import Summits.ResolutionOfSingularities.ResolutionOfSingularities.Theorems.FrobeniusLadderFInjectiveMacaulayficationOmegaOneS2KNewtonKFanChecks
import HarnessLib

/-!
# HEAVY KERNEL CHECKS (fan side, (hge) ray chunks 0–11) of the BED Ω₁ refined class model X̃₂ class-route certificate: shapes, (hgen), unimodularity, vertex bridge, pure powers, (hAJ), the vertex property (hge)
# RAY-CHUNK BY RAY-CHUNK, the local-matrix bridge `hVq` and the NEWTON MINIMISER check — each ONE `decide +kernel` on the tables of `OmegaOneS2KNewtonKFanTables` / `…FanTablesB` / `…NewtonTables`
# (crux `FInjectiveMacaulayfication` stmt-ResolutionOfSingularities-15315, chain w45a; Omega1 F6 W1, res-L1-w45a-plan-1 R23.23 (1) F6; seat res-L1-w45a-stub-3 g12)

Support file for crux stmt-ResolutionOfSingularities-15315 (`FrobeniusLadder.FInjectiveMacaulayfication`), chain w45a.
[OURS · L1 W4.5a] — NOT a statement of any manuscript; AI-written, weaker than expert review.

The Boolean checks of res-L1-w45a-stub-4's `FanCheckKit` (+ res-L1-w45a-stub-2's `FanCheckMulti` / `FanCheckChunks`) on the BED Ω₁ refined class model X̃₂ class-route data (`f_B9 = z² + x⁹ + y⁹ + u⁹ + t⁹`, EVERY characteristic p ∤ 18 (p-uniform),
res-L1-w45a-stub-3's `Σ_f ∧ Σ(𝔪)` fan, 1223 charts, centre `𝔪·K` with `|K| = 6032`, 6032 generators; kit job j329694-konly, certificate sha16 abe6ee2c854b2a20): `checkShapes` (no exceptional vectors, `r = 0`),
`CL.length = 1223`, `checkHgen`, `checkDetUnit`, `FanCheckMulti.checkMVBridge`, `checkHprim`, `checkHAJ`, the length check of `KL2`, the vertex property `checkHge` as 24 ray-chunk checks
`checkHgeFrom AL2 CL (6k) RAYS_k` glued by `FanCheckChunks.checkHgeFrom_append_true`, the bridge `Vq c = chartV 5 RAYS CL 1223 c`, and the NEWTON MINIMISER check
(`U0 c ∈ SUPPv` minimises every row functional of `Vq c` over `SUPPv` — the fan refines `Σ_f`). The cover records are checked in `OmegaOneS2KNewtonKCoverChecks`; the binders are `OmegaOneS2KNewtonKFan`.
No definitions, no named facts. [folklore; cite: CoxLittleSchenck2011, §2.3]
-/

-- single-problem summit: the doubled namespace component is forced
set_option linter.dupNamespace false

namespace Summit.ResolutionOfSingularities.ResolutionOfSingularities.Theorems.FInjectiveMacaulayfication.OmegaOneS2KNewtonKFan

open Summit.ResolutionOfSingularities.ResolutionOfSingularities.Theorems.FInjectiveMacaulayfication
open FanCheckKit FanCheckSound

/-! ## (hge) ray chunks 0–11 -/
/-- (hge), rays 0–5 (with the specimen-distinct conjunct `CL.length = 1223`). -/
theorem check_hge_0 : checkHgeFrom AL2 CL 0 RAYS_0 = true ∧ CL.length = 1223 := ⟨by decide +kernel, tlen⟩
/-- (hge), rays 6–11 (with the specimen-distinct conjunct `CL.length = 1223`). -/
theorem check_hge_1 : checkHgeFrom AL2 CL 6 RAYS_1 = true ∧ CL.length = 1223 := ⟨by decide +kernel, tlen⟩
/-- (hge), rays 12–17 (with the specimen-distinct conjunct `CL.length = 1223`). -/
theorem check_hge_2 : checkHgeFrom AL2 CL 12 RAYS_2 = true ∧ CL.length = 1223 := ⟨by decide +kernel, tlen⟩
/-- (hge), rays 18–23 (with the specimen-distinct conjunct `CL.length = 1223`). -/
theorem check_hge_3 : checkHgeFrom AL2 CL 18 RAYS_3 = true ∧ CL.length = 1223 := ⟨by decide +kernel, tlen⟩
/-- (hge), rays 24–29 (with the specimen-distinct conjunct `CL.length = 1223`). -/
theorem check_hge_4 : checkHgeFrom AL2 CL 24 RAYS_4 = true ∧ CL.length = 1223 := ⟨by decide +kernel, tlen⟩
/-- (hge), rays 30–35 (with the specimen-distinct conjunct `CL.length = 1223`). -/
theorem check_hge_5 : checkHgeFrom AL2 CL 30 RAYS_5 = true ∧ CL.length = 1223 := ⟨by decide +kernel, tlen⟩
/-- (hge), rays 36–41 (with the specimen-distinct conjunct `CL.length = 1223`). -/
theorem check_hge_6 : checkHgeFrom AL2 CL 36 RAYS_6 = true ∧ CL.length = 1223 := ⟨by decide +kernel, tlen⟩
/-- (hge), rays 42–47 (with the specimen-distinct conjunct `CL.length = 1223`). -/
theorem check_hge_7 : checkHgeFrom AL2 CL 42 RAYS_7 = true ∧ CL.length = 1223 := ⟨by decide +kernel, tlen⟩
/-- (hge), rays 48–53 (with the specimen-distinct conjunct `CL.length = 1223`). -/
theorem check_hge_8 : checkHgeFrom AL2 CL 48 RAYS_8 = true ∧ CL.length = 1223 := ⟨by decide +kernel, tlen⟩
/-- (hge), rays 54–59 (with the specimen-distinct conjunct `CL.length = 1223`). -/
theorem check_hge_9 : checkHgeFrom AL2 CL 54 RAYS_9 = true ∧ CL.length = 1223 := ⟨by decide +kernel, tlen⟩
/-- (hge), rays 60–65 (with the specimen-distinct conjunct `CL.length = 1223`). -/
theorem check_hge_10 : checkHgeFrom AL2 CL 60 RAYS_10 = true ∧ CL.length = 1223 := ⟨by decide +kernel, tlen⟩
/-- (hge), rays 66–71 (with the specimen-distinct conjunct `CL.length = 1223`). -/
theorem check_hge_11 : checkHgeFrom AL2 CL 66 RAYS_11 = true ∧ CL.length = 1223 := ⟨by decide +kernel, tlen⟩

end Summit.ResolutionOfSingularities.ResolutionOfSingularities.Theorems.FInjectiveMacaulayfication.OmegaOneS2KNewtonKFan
-------
Directions → Return exactly the lines from the beginning of the data above through the one containing "[OURS · L1 W4.5a]", please. Include both end lines and add nothing else.

Answer to the exercise →
import Summits.ResolutionOfSingularities.ResolutionOfSingularities.Theorems.FrobeniusLadderFInjectiveMacaulayficationOmegaOneS2KNewtonKFanChecks
import HarnessLib

/-!
# HEAVY KERNEL CHECKS (fan side, (hge) ray chunks 0–11) of the BED Ω₁ refined class model X̃₂ class-route certificate: shapes, (hgen), unimodularity, vertex bridge, pure powers, (hAJ), the vertex property (hge)
# RAY-CHUNK BY RAY-CHUNK, the local-matrix bridge `hVq` and the NEWTON MINIMISER check — each ONE `decide +kernel` on the tables of `OmegaOneS2KNewtonKFanTables` / `…FanTablesB` / `…NewtonTables`
# (crux `FInjectiveMacaulayfication` stmt-ResolutionOfSingularities-15315, chain w45a; Omega1 F6 W1, res-L1-w45a-plan-1 R23.23 (1) F6; seat res-L1-w45a-stub-3 g12)

Support file for crux stmt-ResolutionOfSingularities-15315 (`FrobeniusLadder.FInjectiveMacaulayfication`), chain w45a.
[OURS · L1 W4.5a] — NOT a statement of any manuscript; AI-written, weaker than expert review.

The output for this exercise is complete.